**Exercise instructions:**
Please give back only the lines below from the one containing "have e : Periodic.qParam" to the one containing "exact hφ.continuousOn_comp_ofComplex.comp_continuous h1", each repeated word for word, both ends included.

**Given information:**

import Literature.NumberTheory.EllipticCurves.ModularSymbolsProofs
import Mathlib.Analysis.Fourier.AddCircle
import Mathlib.Analysis.SpecialFunctions.Integrals.Basic
import HarnessLib

/-!
# Parseval's formula along horocycles for cuspidal `q`-series of period `h`

Topic `NumberTheory/EllipticCurves` (modular forms), namespace
`Literature.NumberTheory.EllipticCurves.ModularForms.IsCuspFunction`. For a cuspidal `q`-series
function `φ` of period `h > 0` on `ℍ` (`IsCuspFunction h φ` of `ModularSymbolsProofs`: `φ` holomorphic,
`φ ∘ ofComplex` `h`-periodic, `φ → 0` at `i∞`; e.g. `f |_k g` for `f ∈ S_k(Γ₀(N))`, `g ∈ SL₂(ℤ)`,
`h = N`) with `q`-expansion `φ = Σ_{n ≥ 1} cₙ e^{2πinτ/h}` we PROVE

* `hasSum_horizontal` — `φ(x + it) = Σₙ cₙ e^{-2πnt/h} e^{2πinx/h}`;
* `fourierCoeffOn_horizontal` — the Fourier coefficients of the `h`-periodic function
  `x ↦ φ(x + it)` on `[0, h]`: `cₙ e^{-2πnt/h}` for `n ≥ 0` and `0` for `n < 0` (termwise
  integration, Mathlib `intervalIntegral.hasSum_integral_of_dominated_convergence`, and the
  orthogonality `∫₀ʰ e^{2πimx/h} dx = h·[m = 0]`, `integral_exp_two_pi_mul_I_mul`);
* `integral_norm_sq_horizontal` — **Parseval**:
  `∫₀ʰ |φ(x + it)|² dx = h Σₙ |cₙ|² e^{-4πnt/h}` (`t > 0`), from Mathlib's
  `hasSum_sq_fourierCoeffOn` (Rankin 1939, §4 (4.2.2); Diamond–Shurman, proof of Prop. 5.9.1).

Theorems only; no definitions, no named facts. This is the `q`-expansion input of the
Rankin–Selberg unfolding for `S_k(Γ₀(N))` (`CuspFormRankinSelbergTrace`).

## References

* R. A. Rankin, Proc. Cambridge Philos. Soc. 35 (1939), 357–372, §4.
* F. Diamond, J. Shurman, *A First Course in Modular Forms*, GTM 228, §5.9.
-/

noncomputable section

open scoped MatrixGroups ModularForm Topology
open Complex MeasureTheory Set Filter Function intervalIntegral
open UpperHalfPlane hiding I

namespace Literature.NumberTheory.EllipticCurves.ModularForms

/-- **Orthogonality of exponentials on `[0, h]`**: `∫₀ʰ e^{2πimx/h} dx = h` if `m = 0` and `0`
otherwise (`m ∈ ℤ`, `h > 0`). [folklore] -/
theorem integral_exp_two_pi_mul_I_mul {h : ℝ} (hh : 0 < h) (m : ℤ) :
    ∫ x in (0 : ℝ)..h, Complex.exp (2 * Real.pi * I * m / h * x) =
      if m = 0 then (h : ℂ) else 0 := by
  split_ifs with hm
  · simp [hm]
  · have hc : (2 * Real.pi * I * m / h : ℂ) ≠ 0 := by
      have h1 : (2 * Real.pi : ℂ) ≠ 0 := by exact_mod_cast Real.two_pi_pos.ne'
      have h2 : (m : ℂ) ≠ 0 := by exact_mod_cast hm
      have h3 : (h : ℂ) ≠ 0 := by exact_mod_cast hh.ne'
      simp [h1, h2, h3, I_ne_zero]
    rw [integral_exp_mul_complex hc]
    have h3 : (h : ℂ) ≠ 0 := by exact_mod_cast hh.ne'
    have e1 : Complex.exp (2 * Real.pi * I * m / h * h) = 1 := by
      rw [div_mul_cancel₀ _ h3, show (2 * Real.pi * I * m : ℂ) = m * (2 * Real.pi * I) by ring]
      exact Complex.exp_int_mul_two_pi_mul_I m
    simp [e1]

namespace IsCuspFunction

variable {h : ℝ} {φ : ℍ → ℂ} (hφ : IsCuspFunction h φ)
include hφ

/-- **The `q`-expansion along a horocycle**: `φ(x + it) = Σₙ cₙ e^{-2πnt/h} e^{2πinx/h}`
(`t > 0`, `x ∈ ℝ`). [folklore] -/
theorem hasSum_horizontal {t : ℝ} (ht : 0 < t) (x : ℝ) :
    HasSum (fun n : ℕ ↦ (qExpansion h φ).coeff n * (Real.exp (-(2 * Real.pi * n / h) * t) : ℂ) *
        Complex.exp (2 * Real.pi * I * n / h * x)) (φ (ofComplex ((x : ℂ) + t * I))) := by
  have him : 0 < ((x : ℂ) + t * I).im := by simpa using ht
  have h1 := hφ.hasSum ⟨(x : ℂ) + t * I, him⟩
  rw [ofComplex_apply_of_im_pos him]
  convert h1 using 2 with n
  rw [UpperHalfPlane.coe_mk, qParam_add_mul_I_pow]
  have e : Periodic.qParam h (x : ℂ) ^ n = Complex.exp (2 * Real.pi * I * n / h * x) := by
    rw [Periodic.qParam, ← Complex.exp_nat_mul]
    congr 1
    ring
  rw [e]
  ring

/-- The horizontal section `x ↦ φ(x + it)` is continuous (`t > 0`). [folklore] -/
theorem continuous_horizontal {t : ℝ} (ht : 0 < t) :
    Continuous fun x : ℝ ↦ φ (ofComplex ((x : ℂ) + t * I)) := by
  have h1 : Continuous fun x : ℝ ↦ ((x : ℂ) + t * I) := by fun_prop
  have h2 : ∀ x : ℝ, ((x : ℂ) + t * I) ∈ {z : ℂ | 0 < z.im} := fun x ↦ by simpa using ht
  exact hφ.continuousOn_comp_ofComplex.comp_continuous h1 h2

/-- **Fourier coefficients along a horocycle.** For `t > 0` the `n`-th Fourier coefficient of
the `h`-periodic function `x ↦ φ(x + it)` on `[0, h]` is `cₙ e^{-2πnt/h}` for `n ≥ 0` and `0` for
`n < 0` (termwise integration of the `q`-expansion against `e^{-2πinx/h}`; Diamond–Shurman,
proof of Prop. 5.9.1; Rankin 1939, §4). [folklore] -/
theorem fourierCoeffOn_horizontal {t : ℝ} (ht : 0 < t) (n : ℤ) :
    fourierCoeffOn hφ.pos (fun x : ℝ ↦ φ (ofComplex ((x : ℂ) + t * I))) n =
      if 0 ≤ n then
        (qExpansion h φ).coeff n.toNat * (Real.exp (-(2 * Real.pi * n.toNat / h) * t) : ℂ)
      else 0 := by
  have hh := hφ.pos
  set c : ℕ → ℂ := fun m ↦ (qExpansion h φ).coeff m with hc
  set r : ℝ := Real.exp (-(2 * Real.pi / h) * t) with hr
  have hr0 : 0 ≤ r := (Real.exp_pos _).le
  have hr1 : r < 1 := Real.exp_lt_one_iff.mpr (by
    have : 0 < 2 * Real.pi / h * t := by positivity
    linarith)
  -- the terms after multiplication by `e^{-2πinx/h}`
  set F : ℕ → ℝ → ℂ := fun m x ↦ c m * (Real.exp (-(2 * Real.pi * m / h) * t) : ℂ) *
    Complex.exp (2 * Real.pi * I * ((m : ℤ) - n : ℤ) / h * x) with hF
  have hexp_le : ∀ m : ℕ, Real.exp (-(2 * Real.pi * m / h) * t) ≤ r ^ m := by
    intro m
    rw [hr, ← Real.exp_nat_mul]
    refine Real.exp_le_exp.mpr (le_of_eq ?_)
    ring
  have hFle : ∀ (m : ℕ) (x : ℝ), ‖F m x‖ ≤ ‖c m‖ * r ^ m := by
    intro m x
    rw [hF]
    dsimp only
    rw [norm_mul, norm_mul, Complex.norm_real, Real.norm_of_nonneg (Real.exp_pos _).le,
      Complex.norm_exp]
    have : (2 * Real.pi * I * (((m : ℤ) - n : ℤ) : ℂ) / h * x).re = 0 := by
      simp [Complex.div_re, Complex.mul_re, Complex.mul_im]
    rw [this, Real.exp_zero, mul_one]
    exact mul_le_mul_of_nonneg_left (hexp_le m) (norm_nonneg _)
  have hsum : Summable fun m : ℕ ↦ ‖c m‖ * r ^ m := hφ.summable_norm_coeff_mul_pow hr0 hr1
  -- the pointwise expansion of the integrand
  have hpt : ∀ x : ℝ, HasSum (fun m ↦ F m x)
      (Complex.exp (-(2 * Real.pi * I * n / h * x)) * φ (ofComplex ((x : ℂ) + t * I))) := by
    intro x
    have h1 := (hφ.hasSum_horizontal ht x).mul_left (Complex.exp (-(2 * Real.pi * I * n / h * x)))
    have efun : (fun m ↦ F m x) = fun m : ℕ ↦ Complex.exp (-(2 * Real.pi * I * n / h * x)) *
        ((qExpansion h φ).coeff m * (Real.exp (-(2 * Real.pi * m / h) * t) : ℂ) *
          Complex.exp (2 * Real.pi * I * m / h * x)) := by
      funext m
      rw [hF]
      dsimp only
      have e : Complex.exp (2 * Real.pi * I * (((m : ℤ) - n : ℤ) : ℂ) / h * x) =
          Complex.exp (-(2 * Real.pi * I * n / h * x)) * Complex.exp (2 * Real.pi * I * m / h * x) := by
        rw [← Complex.exp_add]
        congr 1
        push_cast
        ring
      rw [e]
      ring
    rw [efun]
    exact h1
  -- termwise integration over `[0, h]`
  have hint : HasSum (fun m ↦ ∫ x in (0 : ℝ)..h, F m x)
      (∫ x in (0 : ℝ)..h, Complex.exp (-(2 * Real.pi * I * n / h * x)) *
        φ (ofComplex ((x : ℂ) + t * I))) := by
    refine intervalIntegral.hasSum_integral_of_dominated_convergence
      (fun m _ ↦ ‖c m‖ * r ^ m) (fun m ↦ ?_) (fun m ↦ ae_of_all _ fun x _ ↦ hFle m x)
      (ae_of_all _ fun x _ ↦ hsum) intervalIntegrable_const (ae_of_all _ fun x _ ↦ hpt x)
    refine Continuous.aestronglyMeasurable ?_
    rw [hF]
    fun_prop
  -- each term integrates to `cₘ e^{-2πmt/h} · h [m = n]`
  have hterm : ∀ m : ℕ, ∫ x in (0 : ℝ)..h, F m x =
      if (m : ℤ) = n then c m * (Real.exp (-(2 * Real.pi * m / h) * t) : ℂ) * h else 0 := by
    intro m
    rw [hF]
    dsimp only
    rw [intervalIntegral.integral_const_mul, integral_exp_two_pi_mul_I_mul hh]
    by_cases hmn : (m : ℤ) = n
    · rw [if_pos (sub_eq_zero.mpr hmn), if_pos hmn]
    · rw [if_neg (sub_ne_zero.mpr hmn), if_neg hmn, mul_zero]
  simp_rw [hterm] at hint
  -- evaluate the sum
  have hval : HasSum (fun m : ℕ ↦ if (m : ℤ) = n then
      c m * (Real.exp (-(2 * Real.pi * m / h) * t) : ℂ) * h else 0)
      (if 0 ≤ n then c n.toNat * (Real.exp (-(2 * Real.pi * n.toNat / h) * t) : ℂ) * h else 0) := by
    by_cases hn : 0 ≤ n
    · rw [if_pos hn]
      have key : ∀ m : ℕ, m ≠ n.toNat → (if (m : ℤ) = n then
          c m * (Real.exp (-(2 * Real.pi * m / h) * t) : ℂ) * h else 0) = 0 := by
        intro m hm
        rw [if_neg]
        intro hmn
        exact hm (by rw [← hmn, Int.toNat_natCast])
      convert hasSum_single n.toNat key using 1
      rw [if_pos (Int.toNat_of_nonneg hn)]
    · rw [if_neg hn]
      convert hasSum_zero with m
      rw [if_neg]
      intro hmn
      exact hn (hmn ▸ Int.natCast_nonneg m)
  have heq := hint.unique hval
  -- assemble
  rw [fourierCoeffOn_eq_integral]
  have hI : ∫ x in (0 : ℝ)..h, fourier (-n) (x : AddCircle (h - 0)) • φ (ofComplex ((x : ℂ) + t * I)) =
      ∫ x in (0 : ℝ)..h, Complex.exp (-(2 * Real.pi * I * n / h * x)) *
        φ (ofComplex ((x : ℂ) + t * I)) := by
    refine intervalIntegral.integral_congr fun x _ ↦ ?_
    simp only [fourier_coe_apply, smul_eq_mul, Int.cast_neg, sub_zero]
    congr 1
    congr 1
    ring
  rw [hI, heq, sub_zero]
  split_ifs with hn
  · rw [Complex.real_smul]
    have : (h : ℂ) ≠ 0 := by exact_mod_cast hh.ne'
    push_cast
    field_simp
    rfl
  · simp

/-- **Parseval's formula along a horocycle** for a cuspidal `q`-series of period `h`:
`∫₀ʰ |φ(x + it)|² dx = h Σₙ |cₙ|² e^{-4πnt/h}` for `t > 0` (Rankin 1939, §4, (4.2.2);
Diamond–Shurman, proof of Prop. 5.9.1), from Mathlib's Parseval identity on `[0, h]`
(`hasSum_sq_fourierCoeffOn`) and `fourierCoeffOn_horizontal`. [cite: Rankin1939, §4] -/
theorem hasSum_norm_sq_horizontal {t : ℝ} (ht : 0 < t) :
    HasSum (fun n : ℕ ↦ ‖(qExpansion h φ).coeff n‖ ^ 2 * Real.exp (-(4 * Real.pi * n / h) * t))
      (h⁻¹ * ∫ x in (0 : ℝ)..h, ‖φ (ofComplex ((x : ℂ) + t * I))‖ ^ 2) := by
  have hh := hφ.pos
  set G : ℝ → ℂ := fun x ↦ φ (ofComplex ((x : ℂ) + t * I)) with hG
  have hGc : Continuous G := hφ.continuous_horizontal ht
  obtain ⟨B, hB⟩ := isCompact_Icc.exists_bound_of_continuousOn (s := Icc (0 : ℝ) h) hGc.continuousOn
  have hL2 : MemLp G 2 (volume.restrict (Ioc 0 h)) :=
    MemLp.of_bound hGc.aestronglyMeasurable B
      ((ae_restrict_iff' measurableSet_Ioc).mpr (ae_of_all _ fun x hx ↦ hB x (Ioc_subset_Icc_self hx)))
  have hP := hasSum_sq_fourierCoeffOn hh hL2
  rw [sub_zero, smul_eq_mul] at hP
  -- drop the vanishing negative coefficients
  have hsupp : ∀ i : ℤ, i ∉ Set.range (Nat.cast : ℕ → ℤ) →
      ‖fourierCoeffOn hh G i‖ ^ 2 = 0 := by
    intro i hi
    have hi' : ¬ 0 ≤ i := fun h0 ↦ hi ⟨i.toNat, Int.toNat_of_nonneg h0⟩
    rw [hG, hφ.fourierCoeffOn_horizontal ht i, if_neg hi', norm_zero, zero_pow two_ne_zero]
  have hP' := (Function.Injective.hasSum_iff Nat.cast_injective hsupp).mpr hP
  convert hP' using 2 with n
  simp only [Function.comp_apply, hG]
  rw [hφ.fourierCoeffOn_horizontal ht, if_pos (Int.natCast_nonneg n), Int.toNat_natCast, norm_mul,
    mul_pow, Complex.norm_real, Real.norm_of_nonneg (Real.exp_pos _).le, ← Real.exp_nat_mul]
  congr 1
  rw [show ((2 : ℕ) : ℝ) = 2 by norm_num]
  congr 1
  ring

/-- **Parseval, integrated form**: `∫₀ʰ |φ(x + it)|² dx = h Σₙ |cₙ|² e^{-4πnt/h}` (`t > 0`), the
series being summable. [cite: Rankin1939, §4] -/
theorem integral_norm_sq_horizontal {t : ℝ} (ht : 0 < t) :
    ∫ x in (0 : ℝ)..h, ‖φ (ofComplex ((x : ℂ) + t * I))‖ ^ 2 =
      h * ∑' n : ℕ, ‖(qExpansion h φ).coeff n‖ ^ 2 * Real.exp (-(4 * Real.pi * n / h) * t) := by
  have hh := hφ.pos
  rw [(hφ.hasSum_norm_sq_horizontal ht).tsum_eq, ← mul_assoc, mul_inv_cancel₀ hh.ne', one_mul]

/-- Summability of `Σₙ |cₙ|² e^{-4πnt/h}` (`t > 0`). [folklore] -/
theorem summable_norm_sq_mul_exp {t : ℝ} (ht : 0 < t) :
    Summable fun n : ℕ ↦ ‖(qExpansion h φ).coeff n‖ ^ 2 * Real.exp (-(4 * Real.pi * n / h) * t) :=
  (hφ.hasSum_norm_sq_horizontal ht).summable

end IsCuspFunction

end Literature.NumberTheory.EllipticCurves.ModularForms

end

**Your solution:**
  have e : Periodic.qParam h (x : ℂ) ^ n = Complex.exp (2 * Real.pi * I * n / h * x) := by
    rw [Periodic.qParam, ← Complex.exp_nat_mul]
    congr 1
    ring
  rw [e]
  ring

/-- The horizontal section `x ↦ φ(x + it)` is continuous (`t > 0`). [folklore] -/
theorem continuous_horizontal {t : ℝ} (ht : 0 < t) :
    Continuous fun x : ℝ ↦ φ (ofComplex ((x : ℂ) + t * I)) := by
  have h1 : Continuous fun x : ℝ ↦ ((x : ℂ) + t * I) := by fun_prop
  have h2 : ∀ x : ℝ, ((x : ℂ) + t * I) ∈ {z : ℂ | 0 < z.im} := fun x ↦ by simpa using ht
  exact hφ.continuousOn_comp_ofComplex.comp_continuous h1 h2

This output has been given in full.